/-
Copyright (c) 2026 the pub-hodgecm-mathlib formalisation cell (harness21).  Prover seat hodgecm-mathlib-K2E3-p17 (g10), HCML Track B «K2-LIT» ∕ h413
(`stmt-HodgeConjecture-24833`), R90-TF section S3 hand S3-p15 (J1 σ-dictionary), helper brick (J1′a) «the H-side split Levi isomorphism»
(census 2026-09-04T22:46Z; dealer R90-C12-plan (g0) DEAL S3-p15 22:42:23Z).  2026-09-04.
-/
import Literature.NumberTheory.Automorphic.UnitaryGroupConstantTermSplit                 -- ★ `cmSplitEquivTwo ∕ One`, `cmSplitLeviGL`, `lastBlockLabel_three_eq`, `cmSplitLeviGL_mem_standardParabolicGL`
import Literature.NumberTheory.Automorphic.GLnStandardLeviTwoBlockModel                   -- ★ `exists_continuousMulEquiv_prod_standardLeviGL_twoBlock`
import Summits.HodgeConjecture.HodgeConjecture.Theorems.K2E3ParabolicCharacterLeviUnipotentGL  -- ★ `exists_homeomorph_leviProjection_inclusion` (`M_c ≃ₜ Π_a GL_{n_a}` by `proj ∘ incl`)
import HarnessLib

/-!
# R90 · S3 · (J1′a) — THE `H`-SIDE SPLIT LEVI ISOMORPHISMS of topological groups:
# `H_v ≃ₜ* M_{(2,1)}(L_w)` (coe = ★ `cmSplitLeviGL`) and `M_c ≃ₜ* Π_a GL_{n_a}(F)` (= `proj ∘ incl`), hence `H_v ≃ₜ* (block Levi of GL₃(L_w))`

R90-TF section S3 (dealer R90-C12-plan (g0)), seat K2E3-p17 (g10); helper brick (J1′a) of hand S3-p15 (the σ-side dictionary `hJ1` of the junction ★
`print_4131b_vanDijkSplit_of`, p862576 :108), named in the S3-p15 census (2026-09-04T22:46Z) as the one piece of the H-side not ★ AS AN EQUIVALENCE.  Crux H413 =
`stmt-HodgeConjecture-24833` (lane `--kind proof --supports … --as helper`).  THEOREMS ONLY (no `def`, no instance, no notation, no named fact, no `sorry`); ★ imports only.

THE MATHEMATICS [Rogawski1990, §4.13 p. 64]: at a place `v` of `L⁺` split in `L` and `w ∣ v`, `H_v = U(Φ₂)(L⁺_v) × U(Φ₁)(L⁺_v) ≅ GL₂(L_w) × GL₁(L_w)` (★
`cmSplitEquivTwo`, `cmSplitEquivOne` = ★ `localSplitEquiv`), and `GL₂ × GL₁` IS the standard Levi `M_{(2,1)} ≤ GL₃` [BernsteinZelevinsky1977, §2.1] (★
`exists_continuousMulEquiv_prod_standardLeviGL_twoBlock` at `(k,l) = (2,1)`, labelling `i ↦ [2 ≤ i]` = ★ `Zelevinsky1980.lastBlockLabel 3` by ★ `lastBlockLabel_three_eq`).
The tree names the composite only as a MONOID HOM ★ `cmSplitLeviHom` (`= codRestrict cmSplitLeviGL`); this file packages it as an isomorphism of topological groups,
and also upgrades ★ `exists_homeomorph_leviProjection_inclusion` (`M_c ≃ₜ Π_a GL_{n_a}(F)`) to a `≃ₜ*`.
* §1 `exists_continuousMulEquiv_standardLeviGL_of_eq` — transport of a `≃ₜ*` onto `M_c` along an equality of labellings `c = c′` (by `subst`).
* §2 `exists_splitLeviContinuousMulEquiv` — `∃ ι : H_v ≃ₜ* M_{(2,1)}(L_w), ∀ h, (ι h : GL₃(L_w)) = cmSplitLeviGL L v w hw h`.
* §3 `exists_continuousMulEquiv_leviProjection_inclusion` — `∃ θ : M_c ≃ₜ* Π_a GL_{n_a}(F), ∀ m, θ m = proj (incl m)` (any local field `F`, any labelling `c`).
* §4 `exists_splitBlockLeviContinuousMulEquiv` — `∃ Θ : H_v ≃ₜ* Π_a GL {i ∕∕ c₃ i = a} L_w, ∀ h, Θ h = proj ⟨cmSplitLeviGL h, _⟩` (the frame in which the junction's
  `σ′ ∘ (proj ∘ incl)` is read on `H_v`).
HONEST LABEL: group-isomorphism plumbing — proves nothing printed; HC_CM is proved only modulo the 7 printed citations (2 remaining named inputs: hLiu418 =
stmt-HodgeConjecture-24832, h413 = stmt-HodgeConjecture-24833) until rung 0 closes; count-neutral.

References: [Rogawski1990] §4.13 p. 64; [BernsteinZelevinsky1977] §2.1; [PlatonovRapinchuk1994] §2.3.
-/

set_option autoImplicit false
-- the mandated namespace repeats the single-problem summit's segment (`HodgeConjecture.HodgeConjecture`)
set_option linter.dupNamespace false

noncomputable section

namespace Summit.HodgeConjecture.HodgeConjecture.R90.S3

open NumberField IsDedekindDomain
open Literature.NumberTheory Literature.NumberTheory.Automorphic Literature.NumberTheory.Automorphic.UnitaryGroup
open Literature.NumberTheory.GaloisRepresentations
open scoped Matrix MatrixGroups

/-! ## §1 Transport of a topological-group isomorphism onto `M_c` along an equality of labellings -/

/-- An isomorphism of topological groups onto `M_c` yields one onto `M_{c′}` with the same underlying matrices whenever `c = c′` (`subst`).
[cite: BernsteinZelevinsky1977, §2.1] -/
theorem exists_continuousMulEquiv_standardLeviGL_of_eq {S : Type*} [CommRing S] [TopologicalSpace S] [IsTopologicalRing S]
    {n : Type*} [Fintype n] [DecidableEq n] {α : Type*} [LinearOrder α] [Fintype α] {c c' : n → α} (h : c = c')
    {A : Type*} [Group A] [TopologicalSpace A] (E : A ≃ₜ* ↥(standardLeviGL S c)) :
    ∃ E' : A ≃ₜ* ↥(standardLeviGL S c'), ∀ x, ((E' x : ↥(standardLeviGL S c')) : GL n S) = ((E x : ↥(standardLeviGL S c)) : GL n S) := by
  subst h
  exact ⟨E, fun _ => rfl⟩

/-! ## §2 `H_v ≃ₜ* M_{(2,1)}(L_w)` with underlying matrices ★ `cmSplitLeviGL` -/

section Split

variable (L : Type) [Field L] [NumberField L] [IsCMField L]
  (v : HeightOneSpectrum (𝓞 ↥(maximalRealSubfield L))) (w : PlacesOver L v) (hw : IsCMField.complexConj L • w.1 ≠ w.1)

/-- **(J1′a) — the `H`-side split Levi isomorphism.**  At `w ∣ v` with `c • w ≠ w` there is an isomorphism of topological groups
`ι : H_v = U(Φ₂)(L⁺_v) × U(Φ₁)(L⁺_v) ≃ₜ* M_{(2,1)}(L_w)` (`= standardLeviGL L_w (lastBlockLabel 3)`) whose underlying matrix is `diag(e₂ h.1, e₁ h.2)` = ★
`cmSplitLeviGL L v w hw h` (so `ι` refines ★ `cmSplitLeviHom` to an equivalence): `(e₂ × e₁)` (★ `cmSplitEquivTwo ∕ One`) followed by the two-block Levi model ★
`exists_continuousMulEquiv_prod_standardLeviGL_twoBlock` (labelling transported by ★ `lastBlockLabel_three_eq`, §1).
[cite: Rogawski1990, §4.13 p. 64] [cite: BernsteinZelevinsky1977, §2.1] -/
theorem exists_splitLeviContinuousMulEquiv :
    ∃ ι : ((cmDatum L 2 (Matrix.of fun i j : Fin 2 => if i.val + j.val + 1 = 2 then (1 : L) else 0)).Local v ×
        (cmDatum L 1 (Matrix.of fun i j : Fin 1 => if i.val + j.val + 1 = 1 then (1 : L) else 0)).Local v) ≃ₜ*
        ↥(standardLeviGL (w.1.adicCompletion L) (Zelevinsky1980.lastBlockLabel 3)),
      ∀ h, ((ι h : ↥(standardLeviGL (w.1.adicCompletion L) (Zelevinsky1980.lastBlockLabel 3))) : GL (Fin 3) (w.1.adicCompletion L)) =
        cmSplitLeviGL L v w hw h := by
  haveI : IsTopologicalRing (w.1.adicCompletion L) := inferInstance
  -- the two-block Levi model at the labelling `i ↦ [2 ≤ i]`, transported to `lastBlockLabel 3`
  obtain ⟨E0, hE0⟩ := exists_continuousMulEquiv_prod_standardLeviGL_twoBlock (S := w.1.adicCompletion L) (k := 2) (l := 1)
  obtain ⟨E, hE⟩ := exists_continuousMulEquiv_standardLeviGL_of_eq (lastBlockLabel_three_eq).symm E0
  -- compose with `e₂ × e₁`
  refine ⟨{ toFun := fun h => E (cmSplitEquivTwo L v w hw h.1, cmSplitEquivOne L v w hw h.2)
            invFun := fun m => ((cmSplitEquivTwo L v w hw).symm (E.symm m).1, (cmSplitEquivOne L v w hw).symm (E.symm m).2)
            left_inv := fun h => ?_
            right_inv := fun m => ?_
            map_mul' := fun h h' => ?_
            continuous_toFun := ?_
            continuous_invFun := ?_ }, fun h => ?_⟩
  · simp only [ContinuousMulEquiv.symm_apply_apply, Prod.mk.eta]
  · simp only [ContinuousMulEquiv.apply_symm_apply, Prod.mk.eta]
  · rw [Prod.fst_mul, Prod.snd_mul, map_mul, map_mul, ← Prod.mk_mul_mk, map_mul]
  · exact E.continuous.comp (((cmSplitEquivTwo L v w hw).continuous.comp continuous_fst).prodMk
      ((cmSplitEquivOne L v w hw).continuous.comp continuous_snd))
  · exact ((cmSplitEquivTwo L v w hw).symm.continuous.comp (continuous_fst.comp E.symm.continuous)).prodMk
      ((cmSplitEquivOne L v w hw).symm.continuous.comp (continuous_snd.comp E.symm.continuous))
  · show ((E (cmSplitEquivTwo L v w hw h.1, cmSplitEquivOne L v w hw h.2) : ↥(standardLeviGL _ _)) : GL (Fin 3) (w.1.adicCompletion L)) = _
    rw [hE, hE0, cmSplitLeviGL_apply]

end Split

/-! ## §3 `M_c ≃ₜ* Π_a GL_{n_a}(F)` by `proj ∘ incl` -/

section Blocks

variable (F : Type) [Field F] [ValuativeRel F] [TopologicalSpace F] [IsNonarchimedeanLocalField F]
  {n : ℕ} {α : Type*} [LinearOrder α] [Fintype α] (c : Fin n → α)

/-- **`θ : M_c ≃ₜ* Π_a GL_{n_a}(F)`, `θ m = proj (incl m)`** — ★ `exists_homeomorph_leviProjection_inclusion` (a homeomorphism with this underlying map) upgraded
to an isomorphism of topological GROUPS (the map is the monoid hom `leviProjection ∘ inclusion`). [cite: BernsteinZelevinsky1977, §2.1] -/
theorem exists_continuousMulEquiv_leviProjection_inclusion :
    ∃ θ : ↥(standardLeviGL F c) ≃ₜ* (Π a, GL {i // c i = a} F),
      ∀ m, θ m = leviProjection F c (Subgroup.inclusion (standardLeviGL_le F c) m) := by
  obtain ⟨e, he⟩ := Summit.HodgeConjecture.HodgeConjecture.Cruxes.H413.K2E3ParabolicCharacterLeviUnipotentGL.exists_homeomorph_leviProjection_inclusion F c
  refine ⟨{ toFun := e
            invFun := e.symm
            left_inv := e.symm_apply_apply
            right_inv := e.apply_symm_apply
            map_mul' := fun x y => ?_
            continuous_toFun := e.continuous
            continuous_invFun := e.symm.continuous }, fun m => he m⟩
  rw [he, he, he, map_mul, map_mul]

end Blocks

/-! ## §4 `H_v ≃ₜ* (block Levi of GL₃(L_w))`, the frame of the junction's `σ′ ∘ (proj ∘ incl)` -/

section SplitBlocks

variable (L : Type) [Field L] [NumberField L] [IsCMField L]
  (v : HeightOneSpectrum (𝓞 ↥(maximalRealSubfield L))) (w : PlacesOver L v) (hw : IsCMField.complexConj L • w.1 ≠ w.1)

/-- **`Θ : H_v ≃ₜ* Π_a GL {i ∕∕ lastBlockLabel 3 i = a} (L_w)`, `Θ h = proj ⟨cmSplitLeviGL h, _⟩`** — §2 followed by §3; the value at `h` is the block tuple of
`diag(e₂ h.1, e₁ h.2)`. [cite: Rogawski1990, §4.13 p. 64] [cite: BernsteinZelevinsky1977, §2.1] -/
theorem exists_splitBlockLeviContinuousMulEquiv :
    ∃ Θ : ((cmDatum L 2 (Matrix.of fun i j : Fin 2 => if i.val + j.val + 1 = 2 then (1 : L) else 0)).Local v ×
        (cmDatum L 1 (Matrix.of fun i j : Fin 1 => if i.val + j.val + 1 = 1 then (1 : L) else 0)).Local v) ≃ₜ*
        (Π a, GL {i : Fin 3 // Zelevinsky1980.lastBlockLabel 3 i = a} (w.1.adicCompletion L)),
      (∀ h, Θ h = leviProjection (w.1.adicCompletion L) (Zelevinsky1980.lastBlockLabel 3)
          ⟨cmSplitLeviGL L v w hw h, cmSplitLeviGL_mem_standardParabolicGL L v w hw h⟩) ∧
      ∃ ι : ((cmDatum L 2 (Matrix.of fun i j : Fin 2 => if i.val + j.val + 1 = 2 then (1 : L) else 0)).Local v ×
          (cmDatum L 1 (Matrix.of fun i j : Fin 1 => if i.val + j.val + 1 = 1 then (1 : L) else 0)).Local v) ≃ₜ*
          ↥(standardLeviGL (w.1.adicCompletion L) (Zelevinsky1980.lastBlockLabel 3)),
        (∀ h, ((ι h : ↥(standardLeviGL (w.1.adicCompletion L) (Zelevinsky1980.lastBlockLabel 3))) : GL (Fin 3) (w.1.adicCompletion L)) =
          cmSplitLeviGL L v w hw h) ∧
        ∀ h, Θ h = leviProjection (w.1.adicCompletion L) (Zelevinsky1980.lastBlockLabel 3)
          (Subgroup.inclusion (standardLeviGL_le (w.1.adicCompletion L) (Zelevinsky1980.lastBlockLabel 3)) (ι h)) := by
  obtain ⟨ι, hι⟩ := exists_splitLeviContinuousMulEquiv L v w hw
  obtain ⟨θ, hθ⟩ := exists_continuousMulEquiv_leviProjection_inclusion (w.1.adicCompletion L) (Zelevinsky1980.lastBlockLabel 3)
  have hincl : ∀ h, Subgroup.inclusion (standardLeviGL_le (w.1.adicCompletion L) (Zelevinsky1980.lastBlockLabel 3)) (ι h) =
      ⟨cmSplitLeviGL L v w hw h, cmSplitLeviGL_mem_standardParabolicGL L v w hw h⟩ := fun h =>
    Subtype.ext (by rw [Subgroup.coe_inclusion, hι])
  refine ⟨ι.trans θ, fun h => ?_, ι, hι, fun h => ?_⟩
  · rw [ContinuousMulEquiv.trans_apply, hθ, hincl]
  · rw [ContinuousMulEquiv.trans_apply, hθ]

end SplitBlocks

end Summit.HodgeConjecture.HodgeConjecture.R90.S3

end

Activity
Copy out precisely the lines from the line with "invFun := fun" to the line with "map_mul, ← Prod.mk_mul_mk, map_mul]" in the material above, including those two lines and omitting all the rest.

Solution for this problem
            invFun := fun m => ((cmSplitEquivTwo L v w hw).symm (E.symm m).1, (cmSplitEquivOne L v w hw).symm (E.symm m).2)
            left_inv := fun h => ?_
            right_inv := fun m => ?_
            map_mul' := fun h h' => ?_
            continuous_toFun := ?_
            continuous_invFun := ?_ }, fun h => ?_⟩
  · simp only [ContinuousMulEquiv.symm_apply_apply, Prod.mk.eta]
  · simp only [ContinuousMulEquiv.apply_symm_apply, Prod.mk.eta]
  · rw [Prod.fst_mul, Prod.snd_mul, map_mul, map_mul, ← Prod.mk_mul_mk, map_mul]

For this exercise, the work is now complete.